What to do
When you write out the entries, keep every line exactly as it appears.

Start of Records supplied

open Literature.NumberTheory.LFunctions.Mertens (meisselMertens) in
open Literature.NumberTheory.Sieve (RankinComposed.C₀) in
/-- **(3) + (4) + (5) with free parameters, for the ideals of a quadratic field** (`char_core` for
the Kronecker character, the ideal count being `#{𝔞 : N𝔞 = n} = (1 ∗ χ_d)(n)`): writing
`T = Σ_{N𝔞 ≤ x} 1/N𝔞`, `T ≤ (π²/6)(Σ'(1 + 2W) + R)` and `T ≥ (π²/6 − 1/⌊√(⌊x⌋/M)⌋) Σ'`.
[cite: GoldfeldSchinzel1975, §2 proof of Lemma 1 (3)–(5) pp. 573–575] -/
theorem lemma1_core {K : Type*} [Field K] [NumberField K] (h2 : Module.finrank ℚ K = 2)
    (hΔ : 17 ≤ (NumberField.discr K).natAbs) {l : ℕ} (hl : 16 ≤ l) {x : ℝ}
    (hxZ : (Nat.sqrt (((NumberField.discr K).natAbs - 1) / 16) : ℝ) + 1 ≤ x)
    (hxl : x ≤ l * ((Nat.sqrt (((NumberField.discr K).natAbs - 1) / 16) : ℝ) + 1))
    (S : Finset (Ideal (NumberField.RingOfIntegers K)))
    (hS : ∀ I : Ideal (NumberField.RingOfIntegers K), I ∈ S ↔ I ≠ ⊥ ∧ (Ideal.absNorm I : ℝ) ≤ x) :
    1 ≤ formSum (NumberField.discr K) ∧
    (∑ I ∈ S, (1 : ℝ) / (Ideal.absNorm I : ℝ)) ≤ Real.pi ^ 2 / 6 *
        (formSum (NumberField.discr K) *
          (1 + 2 * ((Real.log (2 * x / ((Nat.sqrt (((NumberField.discr K).natAbs - 1) / 16) : ℝ) + 1))
            + 16) / Real.log ((l : ℝ) / 2))) +
          ((Nat.sqrt (((NumberField.discr K).natAbs - 1) / 16) : ℝ) + 1) ^ (-(1 / Real.log l)) *
            Real.exp (2 * (Real.log (Real.log l) +
              (meisselMertens + 8 / Real.log 16 + 3 + 24 * Real.exp 1 + RankinComposed.C₀)))) ∧
    (Real.pi ^ 2 / 6 - 1 / (Nat.sqrt (⌊x⌋₊ / Nat.sqrt (((NumberField.discr K).natAbs - 1) / 16)) : ℝ)) *
        formSum (NumberField.discr K) ≤ ∑ I ∈ S, (1 : ℝ) / (Ideal.absNorm I : ℝ) := by
  have hfd := Literature.NumberTheory.QuadraticFields.Quadratic.isFundamentalDiscriminant_discr (K := K) h2
  haveI : NeZero (NumberField.discr K).natAbs := ⟨by omega⟩
  -- the Kronecker character
  obtain ⟨κ, hoddp, htwo⟩ := Literature.NumberTheory.QuadraticFields.exists_kroneckerChar (K := K) h2
  obtain ⟨h0, h1, h2'⟩ := kronecker_prime_values hfd κ hoddp htwo
  have hq : κ ^ 2 = 1 := by
    refine sq_eq_one_of_prime_values (by omega) κ fun p hp => ?_
    by_cases hpd : (p : ℤ) ∣ NumberField.discr K
    · exact Or.inl (h0 p hp hpd)
    by_cases hP : p ∈ kroneckerOnePrimes (NumberField.discr K)
    · exact Or.inr (Or.inl (h1 p hP))
    · exact Or.inr (Or.inr (h2' p hp hpd hP))
  have hζ : ∀ s : ℂ, 1 < s.re →
      NumberField.dedekindZeta K s = riemannZeta s * LSeries (fun n => κ n) s := fun s hs =>
    Literature.NumberTheory.QuadraticFields.Quadratic.dedekindZeta_eq_riemannZeta_mul_LSeries_of_kronecker
      (K := K) h2 κ hoddp htwo hs
  -- the ideal sum is `T(N) = ∑_{n ≤ N} r(n)/n`
  have hx0 : 0 ≤ x := le_trans (by positivity) hxZ
  have hT : ∑ I ∈ S, (1 : ℝ) / (Ideal.absNorm I : ℝ) =
      ∑ n ∈ Ioc 0 ⌊x⌋₊, charDivisorSum κ n / (n : ℝ) := by
    rw [sum_inv_absNorm_eq_sum_card hx0 S hS]
    refine sum_congr rfl fun n hn => ?_
    have hn0 : n ≠ 0 := (mem_Ioc.mp hn).1.ne'
    rw [Literature.NumberTheory.DiophantineGeometry.charDivisorSum_eq_card (K := K) hq hζ hn0]
  rw [hT]
  exact char_core hfd κ hq h0 h1 h2' hΔ hl hxZ hxl

/-! ### Numerical bookkeeping for `l = ⌈exp(log Δ / (8 log log Δ))⌉`, `x = ¼√Δ · f(Δ)^{1 or 2}`

These lemmas are shared with the proof of Theorem 1 (`x = ¼√Δ f(Δ)²` there), whence the fourth
powers. -/

/-- `32u² ≤ eᵘ` for `u ≥ 100`. [folklore] -/
private theorem thirtytwo_sq_le_exp {u : ℝ} (hu : 100 ≤ u) : 32 * u ^ 2 ≤ Real.exp u := by
  have h := Real.pow_div_factorial_le_exp u (by linarith) 4
  have h4 : ((Nat.factorial 4 : ℕ) : ℝ) = 24 := by norm_num [Nat.factorial]
  rw [h4] at h
  have hu2 : 10000 ≤ u ^ 2 := by nlinarith
  have he : u ^ 4 = u ^ 2 * u ^ 2 := by ring
  nlinarith

/-- `M ≤ ¼√Δ ≤ M + 1` for `M = ⌊√((Δ − 1)/16)⌋` ("`a < ¼√|d|`").
[cite: GoldfeldSchinzel1975, §2 Lemma 1 p. 572] -/
theorem sqrt_window (Δ : ℕ) (hΔ : 1 ≤ Δ) :
    (Nat.sqrt ((Δ - 1) / 16) : ℝ) ≤ Real.sqrt Δ / 4 ∧
      Real.sqrt Δ / 4 ≤ (Nat.sqrt ((Δ - 1) / 16) : ℝ) + 1 := by
  set M := Nat.sqrt ((Δ - 1) / 16) with hM
  have h1 : M ^ 2 ≤ (Δ - 1) / 16 := Nat.sqrt_le' _
  have h2 : (Δ - 1) / 16 < (M + 1) ^ 2 := Nat.lt_succ_sqrt' _
  have h1' : 16 * M ^ 2 ≤ Δ := by omega
  have h2' : Δ ≤ 16 * (M + 1) ^ 2 := by omega
  have h1r : (16 : ℝ) * (M : ℝ) ^ 2 ≤ Δ := by exact_mod_cast h1'
  have h2r : (Δ : ℝ) ≤ 16 * ((M : ℝ) + 1) ^ 2 := by exact_mod_cast h2'
  constructor
  · rw [le_div_iff₀ (by norm_num : (0 : ℝ) < 4), Real.le_sqrt (by positivity) (by positivity)]
    nlinarith
  · rw [div_le_iff₀ (by norm_num : (0 : ℝ) < 4)]
    calc Real.sqrt Δ ≤ Real.sqrt ((((M : ℝ) + 1) * 4) ^ 2) := Real.sqrt_le_sqrt (by nlinarith)
      _ = ((M : ℝ) + 1) * 4 := Real.sqrt_sq (by positivity)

End of Records supplied

Exercise answer
open Literature.NumberTheory.LFunctions.Mertens (meisselMertens) in
open Literature.NumberTheory.Sieve (RankinComposed.C₀) in
/-- **(3) + (4) + (5) with free parameters, for the ideals of a quadratic field** (`char_core` for
the Kronecker character, the ideal count being `#{𝔞 : N𝔞 = n} = (1 ∗ χ_d)(n)`): writing
`T = Σ_{N𝔞 ≤ x} 1/N𝔞`, `T ≤ (π²/6)(Σ'(1 + 2W) + R)` and `T ≥ (π²/6 − 1/⌊√(⌊x⌋/M)⌋) Σ'`.
[cite: GoldfeldSchinzel1975, §2 proof of Lemma 1 (3)–(5) pp. 573–575] -/
theorem lemma1_core {K : Type*} [Field K] [NumberField K] (h2 : Module.finrank ℚ K = 2)
    (hΔ : 17 ≤ (NumberField.discr K).natAbs) {l : ℕ} (hl : 16 ≤ l) {x : ℝ}
    (hxZ : (Nat.sqrt (((NumberField.discr K).natAbs - 1) / 16) : ℝ) + 1 ≤ x)
    (hxl : x ≤ l * ((Nat.sqrt (((NumberField.discr K).natAbs - 1) / 16) : ℝ) + 1))
    (S : Finset (Ideal (NumberField.RingOfIntegers K)))
    (hS : ∀ I : Ideal (NumberField.RingOfIntegers K), I ∈ S ↔ I ≠ ⊥ ∧ (Ideal.absNorm I : ℝ) ≤ x) :
    1 ≤ formSum (NumberField.discr K) ∧
    (∑ I ∈ S, (1 : ℝ) / (Ideal.absNorm I : ℝ)) ≤ Real.pi ^ 2 / 6 *
        (formSum (NumberField.discr K) *
          (1 + 2 * ((Real.log (2 * x / ((Nat.sqrt (((NumberField.discr K).natAbs - 1) / 16) : ℝ) + 1))
            + 16) / Real.log ((l : ℝ) / 2))) +
          ((Nat.sqrt (((NumberField.discr K).natAbs - 1) / 16) : ℝ) + 1) ^ (-(1 / Real.log l)) *
            Real.exp (2 * (Real.log (Real.log l) +
              (meisselMertens + 8 / Real.log 16 + 3 + 24 * Real.exp 1 + RankinComposed.C₀)))) ∧
    (Real.pi ^ 2 / 6 - 1 / (Nat.sqrt (⌊x⌋₊ / Nat.sqrt (((NumberField.discr K).natAbs - 1) / 16)) : ℝ)) *
        formSum (NumberField.discr K) ≤ ∑ I ∈ S, (1 : ℝ) / (Ideal.absNorm I : ℝ) := by
  have hfd := Literature.NumberTheory.QuadraticFields.Quadratic.isFundamentalDiscriminant_discr (K := K) h2
  haveI : NeZero (NumberField.discr K).natAbs := ⟨by omega⟩
  -- the Kronecker character
  obtain ⟨κ, hoddp, htwo⟩ := Literature.NumberTheory.QuadraticFields.exists_kroneckerChar (K := K) h2
  obtain ⟨h0, h1, h2'⟩ := kronecker_prime_values hfd κ hoddp htwo
  have hq : κ ^ 2 = 1 := by
    refine sq_eq_one_of_prime_values (by omega) κ fun p hp => ?_
    by_cases hpd : (p : ℤ) ∣ NumberField.discr K
    · exact Or.inl (h0 p hp hpd)
    by_cases hP : p ∈ kroneckerOnePrimes (NumberField.discr K)
    · exact Or.inr (Or.inl (h1 p hP))
    · exact Or.inr (Or.inr (h2' p hp hpd hP))
  have hζ : ∀ s : ℂ, 1 < s.re →
      NumberField.dedekindZeta K s = riemannZeta s * LSeries (fun n => κ n) s := fun s hs =>
    Literature.NumberTheory.QuadraticFields.Quadratic.dedekindZeta_eq_riemannZeta_mul_LSeries_of_kronecker
      (K := K) h2 κ hoddp htwo hs
  -- the ideal sum is `T(N) = ∑_{n ≤ N} r(n)/n`
  have hx0 : 0 ≤ x := le_trans (by positivity) hxZ
  have hT : ∑ I ∈ S, (1 : ℝ) / (Ideal.absNorm I : ℝ) =
      ∑ n ∈ Ioc 0 ⌊x⌋₊, charDivisorSum κ n / (n : ℝ) := by
    rw [sum_inv_absNorm_eq_sum_card hx0 S hS]
    refine sum_congr rfl fun n hn => ?_
    have hn0 : n ≠ 0 := (mem_Ioc.mp hn).1.ne'
    rw [Literature.NumberTheory.DiophantineGeometry.charDivisorSum_eq_card (K := K) hq hζ hn0]
  rw [hT]
  exact char_core hfd κ hq h0 h1 h2' hΔ hl hxZ hxl

/-! ### Numerical bookkeeping for `l = ⌈exp(log Δ / (8 log log Δ))⌉`, `x = ¼√Δ · f(Δ)^{1 or 2}`

These lemmas are shared with the proof of Theorem 1 (`x = ¼√Δ f(Δ)²` there), whence the fourth
powers. -/

/-- `32u² ≤ eᵘ` for `u ≥ 100`. [folklore] -/
private theorem thirtytwo_sq_le_exp {u : ℝ} (hu : 100 ≤ u) : 32 * u ^ 2 ≤ Real.exp u := by
  have h := Real.pow_div_factorial_le_exp u (by linarith) 4
  have h4 : ((Nat.factorial 4 : ℕ) : ℝ) = 24 := by norm_num [Nat.factorial]
  rw [h4] at h
  have hu2 : 10000 ≤ u ^ 2 := by nlinarith
  have he : u ^ 4 = u ^ 2 * u ^ 2 := by ring
  nlinarith

/-- `M ≤ ¼√Δ ≤ M + 1` for `M = ⌊√((Δ − 1)/16)⌋` ("`a < ¼√|d|`").
[cite: GoldfeldSchinzel1975, §2 Lemma 1 p. 572] -/
theorem sqrt_window (Δ : ℕ) (hΔ : 1 ≤ Δ) :
    (Nat.sqrt ((Δ - 1) / 16) : ℝ) ≤ Real.sqrt Δ / 4 ∧
      Real.sqrt Δ / 4 ≤ (Nat.sqrt ((Δ - 1) / 16) : ℝ) + 1 := by
  set M := Nat.sqrt ((Δ - 1) / 16) with hM
  have h1 : M ^ 2 ≤ (Δ - 1) / 16 := Nat.sqrt_le' _
  have h2 : (Δ - 1) / 16 < (M + 1) ^ 2 := Nat.lt_succ_sqrt' _
  have h1' : 16 * M ^ 2 ≤ Δ := by omega
  have h2' : Δ ≤ 16 * (M + 1) ^ 2 := by omega
  have h1r : (16 : ℝ) * (M : ℝ) ^ 2 ≤ Δ := by exact_mod_cast h1'
  have h2r : (Δ : ℝ) ≤ 16 * ((M : ℝ) + 1) ^ 2 := by exact_mod_cast h2'
  constructor
  · rw [le_div_iff₀ (by norm_num : (0 : ℝ) < 4), Real.le_sqrt (by positivity) (by positivity)]
    nlinarith
  · rw [div_le_iff₀ (by norm_num : (0 : ℝ) < 4)]
    calc Real.sqrt Δ ≤ Real.sqrt ((((M : ℝ) + 1) * 4) ^ 2) := Real.sqrt_le_sqrt (by nlinarith)
      _ = ((M : ℝ) + 1) * 4 := Real.sqrt_sq (by positivity)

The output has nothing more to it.